I know what to say to these men and women. I've had some interesting years this decade. (And might I point out that there is quite a bit of decade left.) In the last half of the previous decade, known as the '90s, I saw some pretty extreme ministry. Suicides. Sexual abuse cases. Kids who were "cutters." Kids who are now in prison. There was much more but you get the picture. I walked my brother through a horrific stroke that almost cost him his life. I stayed near him as his marriage dissolved, his church closed and his life fell apart. I buried my parents. My response to those events was to fall back on my A.D.D. tendencys and run myself into the ground. That finally made me sick. Then I got well. It took nine months before I learned how to stop A.D.D.ing all over the place. I got sane. Then my church blew apart and I spent three years trying to fix it before I gave up last week. And one of the reasons for the timing of my giving up was that I had fallen back into being "mentally focused impaired." In other words I found myself getting sick again. It's pretty clear to me that this is not God's perfect plan for my life so I followed His clear direction and hung it up. It hurt to do that. But my choices were few.

So now I get to go talk to these youth workers that are generally younger than I am. Significantly so. And I really want to help them not to do what I did. Not to become what I became. So I think what I am going to do is to scare the living daylights out of them. How? Simple. I'll tell them the truth. That should take about twenty minutes. And then I am going to tell them how to be smart. That's simple too.
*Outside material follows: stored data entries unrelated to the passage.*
import Summits.QuantumFields.YangMills.Theorems.BalabanUVNodesN16HolderShapeOfLeaf
import Summits.QuantumFields.YangMills.Theorems.BalabanUVNodesN16HolderMSLeafSlot
import HarnessLib

/-!
# Route «BalabanUVNodes» (K3⁗ `SpineGivenEndpointR13Sep`), DAG node N16 = NE3 — THE HÖLDER ROOT, THE ROW's DECL `NE3Shape` AND THE LEAF SLOTS FROM NODE N05's
# THEOREM 4 ∕ PROPOSITION 3 AS TYPED on `zdGF3 (M_n ℂ) L β len` over the univ sub-index (re-cut of the «leaf of record SHAPE» ★s of generation 3 and of
# n16-e's slot faces, after n05-c's certificate p501857 that the SHAPE `B8LeafKnitRS.B8LeafRS` is uninhabited there; companion of file 40 `N16OfLeafTP`)

Cell `pub-ymgap`, seat `pub-ymgap-dag-n16-c` (R134 fan-out seat, strategy s1; HUMAN RULING D-0062; chair R424 venue), generation 5, file 41 — over generation 3's
files 14 ∕ 16 ∕ 19 (`N16HolderOfLeaf.n16_holder_of_leaf`, `N16HolderLeafSlot.LeafSlotHolder`, `N16HolderShapeOfLeaf.ne3Shape_of_leaf_holder`) and n16-e's
`N16LeafSlot.LeafSlot` ∕ `N16HolderMSLeafSlot.LeafSlotHolderMS`.  `--supports stmt-QuantumFields-20292 --as helper` (K3⁗, dag-lead WORDS-140).
`bears_on: R4∕N16 · edge N05 → N16`.

WHY.  n05-c's `B8LeafModelZd3SourceReality.not_thm8SurvivingAt_zdGF3_univ` (p501857) makes the hypothesis `B8LeafRS 4 L … (fun i : {i : ZdIdx 4 L // i.Ω 0 = univ} ↦
zdGF3 (M_n ℂ) L β len i.1) lan cub toAxial` UNINHABITED for `L ≥ 2` (its conjunct `t8`; certificate restated at the N16 face in file 40 §1).  Hence generation 3's
`n16_holder_of_b8LeafRS`, `leafSlotHolder_of_b8LeafRS`, `ne3Shape_of_b8LeafRS_holder` and n16-e's `N16LeafSlotRS.leafSlot_of_b8LeafRS` ∕
`N16HolderMSLeafSlot.leafSlotHolderMS_of_b8LeafRS` — which read only the fields `t4`, `p3` of that hypothesis — are VACUOUS as stated.  THIS FILE re-cuts each at
the two fields actually read, [Balaban1985RegularSpaces] Theorem 4 (p. 88) and Proposition 3 (p. 87) AS TYPED: `B8.Thm4Printed B₁′ fam` (= `∃ c₁ > 0, Thm4Body c₁ B₁′
fam`) and `B8.Prop3Printed 4 L C₂ inp B₀β fam₂` (= `∃ cP > 0, Prop3Body …`) at `fam := fun i : {i // i.Ω 0 = univ} ↦ zdGF3 (M_n ℂ) L β len i.1`, conclusions VERBATIM
(window threshold `c₁′` by generation 0's `exists_window_print`).  Neither printed sentence reads the source space `Src` whose typing p501857 exploits.

WHAT THIS FILE PROVES (kernel, theorems only, 0 `def`, 0 sorry): `n16_holder_of_leafTP` (R-β root `CovRootHolder …  β dom`, any `β ∈ [0,1]`), `ne3Shape_of_leafTP_holder`
(the YM-PLAN row decl `T4EtaRateMin.NE3Shape` at the minimal-action readings, any `β ∈ [0,1]`), `leafSlotHolder_of_leafTP` (`LeafSlotHolder c β`), `leafSlot_of_leafTP`
(β = 1: n16-e's `LeafSlot c`), `leafSlotHolderMS_of_leafTP` (n16-e's `LeafSlotHolderMS c β`, multi-scale letters).
HONEST FRAMING: bookkeeping by name; nothing of Bałaban is proved here; Theorem 4 ∕ Proposition 3 on `zdGF3` at curved backgrounds are node N05's theorems (in the tree
only modulo n05-a's sockets `SockP5base ∕ SockP5 ∕ SockH59 ∕ SockP5u ∕ SockB9P3`), (H3ˢᵘᵖ) = N07's [Balaban1985Variational] Thm 1 TYPE; N16 ∕ NE3 NOT discharged;
count-neutral; one finite four-torus at fixed ε — NOT ℝ⁴, NOT infinite volume, NOT OS, NOT a mass gap, NOT Clay.
-/

set_option autoImplicit false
You see, God does not intend for His kids to self-destruct. Ministry is important but guess what. All we are responsible for doing is what the Holy Spirit leads us to do. That's it. If you do any more than that, if you work five minutes longer than it takes you to obey ... you are screwing up and begging for trouble. And the enemy will be more than happy to provide it. How do I get that truth across to those young and energetic youth pastors? Will they listen? Would I have listened when I was their age and working their insane schedule? I hope so. Who knows? I just know that if they listen to me it will save some marriages, enrich some families, and make them much more effective in ministry.

I always wanted to be the first eighty year old youth pastor. Now that I am fifty-one it occurs to me that I do not want to be doing it at eighty. And I am really torn about that. I am addicted to the bright eyes, the quick smiles, the easy laughter that comes with being a teenager. I have not lost my passion for winning them to Christ. Sometimes it is as easy as picking a ripe apple from a tree. You just do not find many adults like that. But I've got some things that I know now that I didn't know ten years ago. And I feel like it is important that I share those things.

Since I resigned I feel better physically. I know why but I am not going to tell you. it isn't something that you need to know. It is between God and I. If you know me you probably think that you know why. You may even tell other people what you "know." I can only tell you that you are dead wrong. Sorry. I am 100% confident that you are clueless. I did not even know myself until God told me. And at least for now it is between He and I.

He has not told me what is next but I've walked His "yellow brick road" too long to go back now. Too late for a detour. And God's yellow brick road is a one way street that leads to His throne room. I may not know what is on the horizon but I'm pretty certain ... I'll know I'm not in Kansas anymore.